A: Sure, MLCS is happy to process orders for our international customers. We can ship to most countries. Shipping charges are based on the size and weight of the order and the country to which we are shipping. International shipping charges will be displayed accurately in your online shopping cart (subject to offline verification). Most orders ship via 1st Class Mail International and Priority Mail International. However, not all shipping methods displayed are available to all countries due to insurance requirements. Please note that customs duties, taxes, and other import fees may be imposed on shipments by some countries. MLCS cannot be responsible for these charges.
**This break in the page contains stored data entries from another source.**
import Mathlib
import HarnessLib
import Summits.HubbardSuperconductivity.HubbardSuperconductivity.Theorems.KLProgrammeKLRegimeSectorSliceGramVectorsRegime
import Summits.HubbardSuperconductivity.HubbardSuperconductivity.Theorems.KLProgrammeKLRegimeSectorRadialAlignment

/-!
# Route `KLProgramme` — ENGINE child stmt-HubbardSuperconductivity-20236 `KLRegimeEngineV16`, `stub_engine_step_values` (Wick scheme: the SOFT partner
# lines `D_{n′} = klSoftCov … n′` of p1's `klw_rung_pairs`): `κ²`, the Gram constant and the explicit Gram vectors of the FAT-sectorised SOFT lines under
# EXACTLY the gen-6 stub binders

Cell gate-hubbard-kl, seat hubbard-kl-k3c2-p3 (g4, row «sector-counting import (DR2000 L11/L12) for the leg-dress bar»).  By `klSoftCov_eq_sliceCT_nScales_succ`
(…SectorRadialAlignment, p516258) the soft covariance IS a slice, `D_{n′} = C^K_{(Λ_{n_β+1}, Λ_{n′}]}`, so the pairing-robust regime bounds of
…SectorSliceGramRegime (p515376) / …SectorSliceGramVectorsRegime (p518576) apply with `Λ := Λ_{n_β+1}` (the shift factor is `Λ_n/Λ_{n_β+1} = 4^{n_β+1−n}`,
i.e. the soft line costs the expected `β`-type factor relative to the slice):

* **`gram_entry_klSoftCov_bgmFat_klEng`** — `∃ Cκ > 0`: under the stub binders, for the fat family of index `n` (`1 ≤ n`) and every `n ≤ n′ ≤ nScales β + 1`,
  `‖(S(Ft_n)ᵀ·klSoftCov n′·S(Ft_n))(Y,Y′)‖ ≤ Cκ·(Λ_n/Λ_{n_β+1})·e₀·8^{−n}` and the `IsGramBoundedR` twin;
* **`gram_vectors_klSoftCov_bgmFat_klEng`** — the explicit Gram vectors (symbol of `hubbardCovSliceCT_zero_seed` at `(Λ_{n_β+1}, Λ_{n′})`) have norm
  `≤ √(same)`; `hGram`/`hC` are `contr_sectorSub_sliceCT_eq_inner` / `sectorSub_sliceCT_apply_of_charge_eq` after the same rewrite.

Everything is proved; no definitions, no named facts. [cite: BenfattoGiulianiMastropietro2006, §2.8 (2.80)]
-/

noncomputable section

namespace Summit.HubbardSuperconductivity.HubbardSuperconductivity.Theorems.TorusFourierL2

set_option linter.dupNamespace false -- summit = problem name (single-conjunct summit), D-0017

open Set Finset Literature.MathematicalPhysics.QuantumLattice Literature.MathematicalPhysics.QuantumLattice.BandSectorCounting
open Literature.MathematicalPhysics.QuantumLattice.FermiRG Literature.Probability.LatticeModels Literature.Analysis.SpecialFunctions
open Summit.HubbardSuperconductivity.HubbardSuperconductivity.Theorems.DispersionFlow
open Summit.HubbardSuperconductivity.HubbardSuperconductivity.Theorems.KLRegimeSplit
open Summit.HubbardSuperconductivity.HubbardSuperconductivity.Theorems.KLProgrammeLegKernels
open Summit.HubbardSuperconductivity.HubbardSuperconductivity.Theorems.PerturbedFermiCurve
open Summit.HubbardSuperconductivity.HubbardSuperconductivity.Theorems.KLRegimeWick
open scoped Real

/-- **`κ²` / Gram constant of the fat-sectorised SOFT lines under the stub binders**: fat index `n` (`1 ≤ n`), soft covariance `klSoftCov n′`,
`n ≤ n′ ≤ nScales β + 1`: entries `≤ Cκ·(Λ_n/Λ_{n_β+1})·e₀·8^{-n}` and the `IsGramBoundedR` twin. [cite: BenfattoGiulianiMastropietro2006, §2.8 (2.80)] -/
theorem gram_entry_klSoftCov_bgmFat_klEng :
    ∃ Cκ : ℝ, 0 < Cκ ∧ ∀ (P : SplitConsts) (R : RenConsts) (c : ℝ), P.WF → R.WF2 → 0 < c → c ≤ EngineV8.klEngC₃3 P R →
      ∀ μ ∈ klWindowC, ∀ U : ℝ, 0 < U → U ≤ EngineV8.klEngU₀4 P R c → ∀ β : ℝ, klBetaMin ≤ β → β ≤ Real.exp (c / U ^ 2) →
      ∀ K : TrigPolyC4v, FrameOK R U (nScales β) μ K → ∀ (L M : ℕ) [NeZero L] [NeZero M],
      EngineV8.klEngL₃ β U ≤ L → EngineV8.klEngM₃ β U L ≤ M → ∀ n : ℕ, 1 ≤ n → ∀ n' : ℕ, n ≤ n' → n' ≤ nScales β + 1 →
        (∀ Y Y' : SpaceTimeIdx L M × SectorLeg (sectorCount n),
          ‖((sectorSubMatrix L M β (bgmFatMultiplier L M klE0 β (nambuXiCT L μ K) n)).transpose *
              klSoftCov L M β μ K n' * sectorSubMatrix L M β (bgmFatMultiplier L M klE0 β (nambuXiCT L μ K) n)) Y Y'‖ ≤
            Cκ * (klScale klE0 n / klScale klE0 (nScales β + 1)) * (klE0 * ((8 : ℝ) ^ n)⁻¹)) ∧
        IsGramBoundedR ((sectorSubMatrix L M β (bgmFatMultiplier L M klE0 β (nambuXiCT L μ K) n)).transpose *
              klSoftCov L M β μ K n' * sectorSubMatrix L M β (bgmFatMultiplier L M klE0 β (nambuXiCT L μ K) n))
          (Real.sqrt (Cκ * (klScale klE0 n / klScale klE0 (nScales β + 1)) * (klE0 * ((8 : ℝ) ^ n)⁻¹))) := by
  obtain ⟨Cκ, hCκ, h⟩ := gram_entry_sliceCT_bgmFat_klEng
  refine ⟨Cκ, hCκ, ?_⟩
  intro P R c hP hR2 hc hc3 μ hμ U hU hU0 β hβmin hβc K hK L M _ _ hL3 hM3 n hn n' hnn' hn'N
  rw [klSoftCov_eq_sliceCT_nScales_succ hβmin μ K n']
  obtain ⟨m, rfl⟩ : ∃ m, n = m + 1 := ⟨n - 1, by omega⟩
  have he : (0 : ℝ) < klE0 := by norm_num [klE0]
  have hanti : ∀ {a b : ℕ}, a ≤ b → klScale klE0 b ≤ klScale klE0 a := fun hab' => by
    unfold klScale; exact mul_le_mul_of_nonneg_left (inv_anti₀ (by positivity) (pow_le_pow_right₀ (by norm_num) hab')) he.le
  exact h P R c hP hR2 hc hc3 μ hμ U hU hU0 β hβmin hβc K hK L M hL3 hM3 m (by omega) (klScale klE0 (nScales β + 1)) (klScale klE0 n')
    (klth_klScale_pos _) (hanti hn'N) (hanti (by omega))

/-- **The explicit Gram vectors of the fat-sectorised SOFT lines under the stub binders** (symbol of `hubbardCovSliceCT_zero_seed` at
`(Λ_{n_β+1}, Λ_{n′})`, which IS `klSoftCov n′` by `klSoftCov_eq_sliceCT_nScales_succ`): norms `≤ √(Cκ·(Λ_n/Λ_{n_β+1})·e₀·8^{-n})`.
[cite: BenfattoGiulianiMastropietro2006, §2.8 (2.80)] -/
theorem gram_vectors_klSoftCov_bgmFat_klEng :
    ∃ Cκ : ℝ, 0 < Cκ ∧ ∀ (P : SplitConsts) (R : RenConsts) (c : ℝ), P.WF → R.WF2 → 0 < c → c ≤ EngineV8.klEngC₃3 P R →
      ∀ μ ∈ klWindowC, ∀ U : ℝ, 0 < U → U ≤ EngineV8.klEngU₀4 P R c → ∀ β : ℝ, klBetaMin ≤ β → β ≤ Real.exp (c / U ^ 2) →
      ∀ K : TrigPolyC4v, FrameOK R U (nScales β) μ K → ∀ (L M : ℕ) [NeZero L] [NeZero M],
      EngineV8.klEngL₃ β U ≤ L → EngineV8.klEngM₃ β U L ≤ M → ∀ n : ℕ, 1 ≤ n → ∀ n' : ℕ, n ≤ n' → n' ≤ nScales β + 1 →
        (∀ Y : SpaceTimeIdx L M × SectorLeg (sectorCount n),
          ‖sectorGramF L M β (bgmFatMultiplier L M klE0 β (nambuXiCT L μ K) n)
              (fun ks => ((hubbardCutoffWeightCT L M β μ K (klScale klE0 (nScales β + 1)) ks.1 : ℂ) -
                  (hubbardCutoffWeightCT L M β μ K (klScale klE0 n') ks.1 : ℂ)) *
                (((β * (L : ℝ) ^ 2 : ℝ) : ℂ) * ((Complex.I * matsubaraFreq β M ks.1.1 + nambuXiCT L μ K ks.1.2) / nambuDenCT L M β μ 0 K ks.1))) Y‖ ≤
            Real.sqrt (Cκ * (klScale klE0 n / klScale klE0 (nScales β + 1)) * (klE0 * ((8 : ℝ) ^ n)⁻¹))) ∧
        (∀ Y' : SpaceTimeIdx L M × SectorLeg (sectorCount n),
          ‖sectorGramG L M β (bgmFatMultiplier L M klE0 β (nambuXiCT L μ K) n)
              (fun ks => ((hubbardCutoffWeightCT L M β μ K (klScale klE0 (nScales β + 1)) ks.1 : ℂ) -
                  (hubbardCutoffWeightCT L M β μ K (klScale klE0 n') ks.1 : ℂ)) *
                (((β * (L : ℝ) ^ 2 : ℝ) : ℂ) * ((Complex.I * matsubaraFreq β M ks.1.1 + nambuXiCT L μ K ks.1.2) / nambuDenCT L M β μ 0 K ks.1))) Y'‖ ≤
            Real.sqrt (Cκ * (klScale klE0 n / klScale klE0 (nScales β + 1)) * (klE0 * ((8 : ℝ) ^ n)⁻¹))) := by
  have ha : (-4 : ℝ) < -(6 / 5) := by norm_num
  have hab : (-(6 / 5) : ℝ) ≤ -(1 / 10) := by norm_num
  have hb : (-(1 / 10) : ℝ) < 0 := by norm_num
  obtain ⟨Cκ, hCκ, h⟩ := gram_vectors_sliceCT_bgmFat_of_thresholds ha hab hb
  refine ⟨Cκ, hCκ, ?_⟩
  intro P R c _ hR2 hc hc3 μ hμ U hU hU0 β hβmin hβc K hK L M _ _ hL3 _ n hn n' hnn' hn'N
  obtain ⟨m, rfl⟩ : ∃ m, n = m + 1 := ⟨n - 1, by omega⟩
  have he : (0 : ℝ) < klE0 := by norm_num [klE0]
  have hanti : ∀ {a b : ℕ}, a ≤ b → klScale klE0 b ≤ klScale klE0 a := fun hab' => by
    unfold klScale; exact mul_le_mul_of_nonneg_left (inv_anti₀ (by positivity) (pow_le_pow_right₀ (by norm_num) hab')) he.le
  have hRj : ∀ j, 0 ≤ R.Gfr j := EngineV8.gfr_nonneg_of_wf2 hR2
  exact h R hRj c U hc (hc3.trans (EngineV8.klEngC₃3_le_symbolC₃ ha hab hb P hRj)) hU
    ((hU0.trans (EngineV8.klEngU₀4_le_klEngU₀3 P R c)).trans (EngineV8.klEngU₀3_le_symbolU₀ ha hab hb P hRj c)) β hβmin hβc μ hμ K hK L M
    (EngineV8.sq_le_of_klEngL₃_le hL3) m (by omega) (klScale klE0 (nScales β + 1)) (klScale klE0 n') (klth_klScale_pos _)
    (hanti hn'N) (hanti (by omega))

end Summit.HubbardSuperconductivity.HubbardSuperconductivity.Theorems.TorusFourierL2

end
We urge you to check with local authorities regarding these charges prior to ordering if you are not already familiar with them. Please check the appropriate box in the shopping cart indicating your acceptance of any duties and taxes. We will not be able to process your order without this verification."
=====



gav said:


> Yep, considered a template, but alas, no template guides available for sale in this whole country and the import and postage costs are extortionate !! What's sales tax in the U.S. ? Here it's 23% !!!
> So far I've bought the 4 drawer slides for approx. US$12, picked up some perspex offcuts for free at a local sign makers, and I have a left over sheet of 19mm MDF for the bulk of the jig. I also picked up a length of rectangular box section aluminium at the local scrap yard for about 50 cents, which I will try to turn into T-track.
> If this whole jig comes in under US$20 it will be worth it.


----------



## gav (Oct 12, 2009)

Thanks for that Bob. I know that Companies shouldn't charge sales tax on goods that end up outside the US, I was just curious as to how much it is.
For sure it's a lot less than here.
There is a way I could avoid import duties if someone was to send me stuff as a personal gift. Shame I don't have family in the U.S.


----------



## tigerhellmaker (Sep 13, 2009)

bobj3 said:


> Hi gav
> 
> No sales tax if you buy the items you need on line..MLCS WILL SHIP ITEMS TO YOU..WITHOUT SALES TAX..


Its true 
But check law in your country.

I order something in USA > 210$ Tax 0%.
Where order arrived I must pay tax and another strange stud to my government > next 210$ ....


----------



## istracpsboss (Sep 14, 2008)

gav said:


> So far I've picked up some perspex offcuts for free at a local sign makers,


Hi Gavin

Is that the place on, IIRC, Savska? They've CNC cutting facilities there and did several things for me like a circle cutting jig quite reasonably.

Cheers

Peter


----------



## bobj3 (Jan 17, 2006)

HI gav

My sales taxs is 7 cents per dollar,,you should chat with Peter ,by the way MLCS sales a vert..router setup that can do tenons, like making duck soup  very easy and very quick.. any size and up to 4" long with or without the haunch in place..the router set up can do dowel pins also all day long and they all come out right on the button by using the plunge router, with or without the woodrat bar....
Plus many more jobs..,sliding dovetails,dado slots,etc.


====



gav said:


> Thanks for that Bob. I know that Companies shouldn't charge sales tax on goods that end up outside the US, I was just curious as to how much it is.
> For sure it's a lot less than here.
> There is a way I could avoid import duties if someone was to send me stuff as a personal gift. Shame I don't have family in the U.S.


----------



## gav (Oct 12, 2009)

istracpsboss said:


> Hi Gavin
> 
> Is that the place on, IIRC, Savska? They've CNC cutting facilities there and did several things for me like a circle cutting jig quite reasonably.
> 
> ...


Peter, it was a place called Signum Max in Jankomir where the big hardware stores are. A friend of mine who has stuff cut there put me onto them.


----------



## Hamlin (Dec 25, 2005)

Hi Gav,

Very interesting design for you tool there. If I may suggest, take a look at Bj's gallery, if my memory serves correctly, he made a vert. router table identical to MLCS that can do the same job you're wanting to do. A lot less complicated than what's in your drawings.


----------



## gav (Oct 12, 2009)

Hi Hamlin,
Took a lot at the vertical router table and I wouldn't say it's more or less complicated than my jig. It seems it's basically the same thing apart from the fact that on the vertical router table, you move the work piece across the cutter, and on mine, you move the cutter across the work piece. I presume you also have to use stops with the vertical table as you would have to with my jig.
I hope to be able to use mine in a vertical or horizontal position and it would be portable.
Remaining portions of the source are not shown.